As of 2012 the chain, which is considered mid-range, has 150 hotels with 20,000 rooms. Huang Deman is the founder and chairperson, and Wu Wei is the president and CEO. The English slogan is "High-quality Experience Low-cost payment". The Chinese slogan is "五星体验 二星消费" (wǔxīng tǐyàn èrxīng xiāofèi).

The company operates the brands Vienna Hotel, 3 Best Inn, Venus Hotel and Vienna International Hotel. Previously two of the brands were named Venus Crown Hotel
 and Venus International Hotel.

Huang established the company in Shenzhen in 1993. It was the first Chinese hotel chain to have an "art and music" theme. At one time Huang wanted to make a budget hotel chain, since around 2007 budget hotel chains were prospering, but after five years of operations he chose to make Vienna Hotel a mid-range chain.
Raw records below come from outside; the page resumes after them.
open Literature.MathematicalPhysics.QuantumFieldTheory.Balaban1983to89
open Literature.MathematicalPhysics.QuantumFieldTheory.Balaban1983to89.B6RandomWalk (HasMajorant BlockSupp
  hasMajorant_mono hasMajorant_mul hasMajorant_add Triangle254 Ineq261)
open Literature.MathematicalPhysics.QuantumFieldTheory.Balaban1983to89.B9Thm34Ext (toB6)
open Literature.MathematicalPhysics.QuantumFieldTheory.Balaban1983to89.B9Ineq347 (ScaleTransfer)
open Literature.MathematicalPhysics.QuantumFieldTheory.Balaban1983to89.B9Ineq366CPrime (hasMajorant_comp_decay
  hasMajorant_rate_mono)
open Literature.MathematicalPhysics.QuantumFieldTheory.Balaban1983to89.B9Eq386Neumann (pTwo vTotal)
open Literature.MathematicalPhysics.QuantumFieldTheory.Balaban1983to89.B9Ineq385VG (kappa385 kappa385_nonneg
  gExt_entry1_of_386)
open Literature.MathematicalPhysics.QuantumFieldTheory.Balaban1983to89.B9Ineq386RightEntry (gExt_rightEntry_of_386L)
open Literature.MathematicalPhysics.QuantumFieldTheory.Balaban1983to89.B9Thm37Sum (hasMajorant_finsetSum)

/-! ## §1  Range-one local letters have block majorants (the dictionary) -/

section Local

variable {g : B9.Geometry} [Fintype g.Site] {R : ℝ} {H : Prop} {W : Type}

/-- **Dictionary: a local letter is a letter of the block-majorant calculus.**  Let `T` be controlled by a stencil: for every
`μ`, `x` and `B`, if `|μ(x′)| ≦ B` at all stencil points `x′` of `x` then `|(Tμ)(x)| ≦ c(y)·B`, `y` the block of `x` (`c ≧ 0`),
and let every stencil point of `x` lie in a block at `d`-distance `≦ d₀` from the block of `x`.  Then for every `δ ≧ 0`,
`|(Tμ)(x)| ≦ c(y)e^{δd₀}·e^{−δd(y,y′)}|μ|` for `x ∈ Δ(y)`, `supp μ ⊂ Δ(y′)` — the shape (2.51) of [4].  (If no stencil point of `x`
meets `Δ(y′)`, `Tμ(x) = 0`; otherwise `d(y,y′) ≦ d₀`.)
[cite: Balaban1984PropagatorsII, (2.51) p.232; Balaban1985BackgroundPropagators, (3.73) p.405 + (3.37) p.396] -/
theorem hasMajorant_of_local (blk : W → g.Site) (near : W → W → Prop) (c : g.Site → ℝ) (d₀ δ : ℝ)
    (hc : ∀ a, 0 ≤ c a) (hδ : 0 ≤ δ) (hnear : ∀ x x', near x x' → g.dist (blk x) (blk x') ≤ d₀)
    {T : Module.End ℝ (W → ℝ)}
    (hT : ∀ (μ : W → ℝ) (x : W) (B : ℝ), (∀ x', near x x' → |μ x'| ≤ B) → |T μ x| ≤ c (blk x) * B) :
    HasMajorant (g := toB6 g R H) blk T
      (fun a b => c a * Real.exp (δ * d₀) * Real.exp (-(δ * g.dist a b))) := by
  intro y' μ B hμ x
  by_cases hx : ∃ x', near x x' ∧ blk x' = y'
  · obtain ⟨x', hxx', hx'y⟩ := hx
    have hB : ∀ x'', near x x'' → |μ x''| ≤ B := fun x'' _ => by
      by_cases hb : blk x'' = y'
      · exact hμ.bound x'' hb
      · rw [hμ.off x'' hb, abs_zero]; exact hμ.nonneg
    have h1 : |T μ x| ≤ c (blk x) * B := hT μ x B hB
    have hd : g.dist (blk x) y' ≤ d₀ := by rw [← hx'y]; exact hnear x x' hxx'
    have he : 1 ≤ Real.exp (δ * d₀) * Real.exp (-(δ * g.dist (blk x) y')) := by
      rw [← Real.exp_add]
      exact Real.one_le_exp (by nlinarith)
    calc |T μ x| ≤ c (blk x) * 1 * B := by simpa using h1
      _ ≤ c (blk x) * (Real.exp (δ * d₀) * Real.exp (-(δ * g.dist (blk x) y'))) * B := by
          have hcB : 0 ≤ c (blk x) * B := mul_nonneg (hc _) hμ.nonneg
          nlinarith
      _ = c (blk x) * Real.exp (δ * d₀) * Real.exp (-(δ * g.dist (blk x) y')) * B := by ring
  · have hx' : ∀ x'', near x x'' → blk x'' ≠ y' := fun x'' hn hb => hx ⟨x'', hn, hb⟩
    have hB : ∀ x'', near x x'' → |μ x''| ≤ 0 := fun x'' hn => by rw [hμ.off x'' (hx' x'' hn), abs_zero]
    have h1 : |T μ x| ≤ c (blk x) * 0 := hT μ x 0 hB
    have h0 : 0 ≤ c (blk x) * Real.exp (δ * d₀) * Real.exp (-(δ * g.dist (blk x) y')) * B :=
      mul_nonneg (mul_nonneg (mul_nonneg (hc _) (Real.exp_nonneg _)) (Real.exp_nonneg _)) hμ.nonneg
    calc |T μ x| ≤ c (blk x) * 0 := h1
      _ = 0 := mul_zero _
      _ ≤ _ := h0

/-- **Block-local letters** (stencil inside the block of `x`: `Q′(U)` of (3.19), `F′₂(A)` of (3.59), a pointwise coefficient
`iad_{A(x)}`): `T ≺ c(y)·𝟙[y = y′]` — the block-diagonal shape consumed by `B9Ineq366CPrime.hasMajorant_local_mul`.
[cite: Balaban1984PropagatorsII, (2.51) p.232; Balaban1985BackgroundPropagators, (3.19) p.394 + (3.59) p.402] -/
theorem hasMajorant_of_local' [DecidableEq g.Site] (blk : W → g.Site) (near : W → W → Prop) (c : g.Site → ℝ)
    (hnear : ∀ x x', near x x' → blk x' = blk x)
    {T : Module.End ℝ (W → ℝ)}
    (hT : ∀ (μ : W → ℝ) (x : W) (B : ℝ), (∀ x', near x x' → |μ x'| ≤ B) → |T μ x| ≤ c (blk x) * B) :
    HasMajorant (g := toB6 g R H) blk T (fun a b : g.Site => if a = b then c a else 0) := by
  intro y' μ B hμ x
  by_cases hx : blk x = y'
  · have hB : ∀ x'', near x x'' → |μ x''| ≤ B := fun x'' hn => hμ.bound x'' ((hnear x x'' hn).trans hx)
    have h1 : |T μ x| ≤ c (blk x) * B := hT μ x B hB
    have e : (fun a b : g.Site => if a = b then c a else 0) (blk x) y' = c (blk x) := by simp [hx]
    rw [e]; exact h1
  · have hB : ∀ x'', near x x'' → |μ x''| ≤ 0 := fun x'' hn => by
      have hb : blk x'' ≠ y' := fun h => hx ((hnear x x'' hn).symm.trans h)
      rw [hμ.off x'' hb, abs_zero]
    have h1 : |T μ x| ≤ c (blk x) * 0 := hT μ x 0 hB
    have e : (fun a b : g.Site => if a = b then c a else 0) (blk x) y' = 0 := by simp [hx]
    rw [e, zero_mul]
    simpa using h1

end Local

/-! ## §2  The commutator device for the printed finite sum `Σ_{ν=1}^d` -/

section SumDevice

variable {g : B9.Geometry} [Fintype g.Site] {R : ℝ} {H : Prop} {W : Type} {K : Type}

/-- **Lattice Leibniz rule, letter form, summed**: `V⁰ + Σ_{k∈s} V¹_k∇_k = Σ_{k∈s} ∇_kV¹_k + (V⁰ + Σ_{k∈s} (V¹_k∇_k −
∇_kV¹_k))` (ring identity; the content is in the sizes of the commutators). [cite: Balaban1985BackgroundPropagators, (3.70)–(3.71) pp.404–405 + (3.74)–(3.75) p.406] -/
theorem divForm_of_gradForm_sum (s : Finset K) {V₃ V0 : Module.End ℝ (W → ℝ)} {V1 D : K → Module.End ℝ (W → ℝ)}
    (hV₃ : V₃ = V0 + ∑ k ∈ s, V1 k * D k) :
    V₃ = ∑ k ∈ s, D k * V1 k + (V0 + ∑ k ∈ s, (V1 k * D k - D k * V1 k)) := by
  rw [hV₃, Finset.sum_sub_distrib]
  abel

/-- **«A summation preserves it also»** ([4] p. 232) with a common shape: if `T_k ≺ c_k·w` for `k ∈ s` then `Σ_{k∈s} T_k ≺
(Σ_{k∈s} c_k)·w` (`B9Thm37Sum.hasMajorant_finsetSum` BY NAME). [cite: Balaban1984PropagatorsII, (2.52)–(2.55) p.232] -/
theorem hasMajorant_sum_const (blk : W → g.Site) (s : Finset K) (c : K → ℝ) (w : g.Site → g.Site → ℝ)
    {T : K → Module.End ℝ (W → ℝ)}
    (h : ∀ k ∈ s, HasMajorant (g := toB6 g R H) blk (T k) (fun a b => c k * w a b)) :
    HasMajorant (g := toB6 g R H) blk (∑ k ∈ s, T k) (fun a b => (∑ k ∈ s, c k) * w a b) := by
  refine hasMajorant_mono (g := toB6 g R H) blk
    (hasMajorant_finsetSum (G := toB6 g R H) blk s T (fun k a b => c k * w a b) h) fun a b => le_of_eq ?_
  rw [Finset.sum_mul]

/-- **The zeroth-order letter of the divergence form, summed**: `V⁰ ≺ c_Vα₁(Lʲη)⁻²e^{−δd}` ((3.73)) and commutator letters
`V¹_k∇_k − ∇_kV¹_k ≺ c_{K,k}α₁(Lʲη)⁻²e^{−δd}` ((3.37) sizes of the coefficient differences) give `V⁰ + Σ_k [V¹_k, ∇_k] ≺ (c_V +
Σ_k c_{K,k})α₁(Lʲη)⁻²e^{−δd}`. [cite: Balaban1985BackgroundPropagators, (3.73) p.405 + (3.37) p.396; Balaban1984PropagatorsII, (2.52) p.232] -/
theorem hasMajorant_C₃_of_comm_sum (blk : W → g.Site) (s : Finset K) (δ cV α₁ : ℝ) (cK : K → ℝ)
    {V0 : Module.End ℝ (W → ℝ)} {V1 D : K → Module.End ℝ (W → ℝ)}
    (hV0 : HasMajorant (g := toB6 g R H) blk V0
      (fun a b => cV * α₁ * (g.len a ^ 2)⁻¹ * Real.exp (-(δ * g.dist a b))))
    (hComm : ∀ k ∈ s, HasMajorant (g := toB6 g R H) blk (V1 k * D k - D k * V1 k)
      (fun a b => cK k * α₁ * (g.len a ^ 2)⁻¹ * Real.exp (-(δ * g.dist a b)))) :
    HasMajorant (g := toB6 g R H) blk (V0 + ∑ k ∈ s, (V1 k * D k - D k * V1 k))
      (fun a b => (cV + ∑ k ∈ s, cK k) * α₁ * (g.len a ^ 2)⁻¹ * Real.exp (-(δ * g.dist a b))) := by
  have hS := hasMajorant_sum_const (R := R) (H := H) blk s cK
    (fun a b => α₁ * (g.len a ^ 2)⁻¹ * Real.exp (-(δ * g.dist a b)))
    (T := fun k => V1 k * D k - D k * V1 k)
    (fun k hk => hasMajorant_mono (g := toB6 g R H) blk (hComm k hk) fun a b => le_of_eq (by ring))
  refine hasMajorant_mono (g := toB6 g R H) blk (hasMajorant_add (g := toB6 g R H) blk hV0 hS) fun a b => le_of_eq ?_
  ring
In 2011, the China Hotel Starlight Awards Lifetime Achievement Award was awarded to Huang.

==Corporate affairs==
The company is headquartered in the Vienna International Hotel by the Shenzhen North Railway Station in Longhua District (formerly a part of Bao'an District), Shenzhen. The chain previously had its headquarters in Lüjing Garden, Futian District, Shenzhen.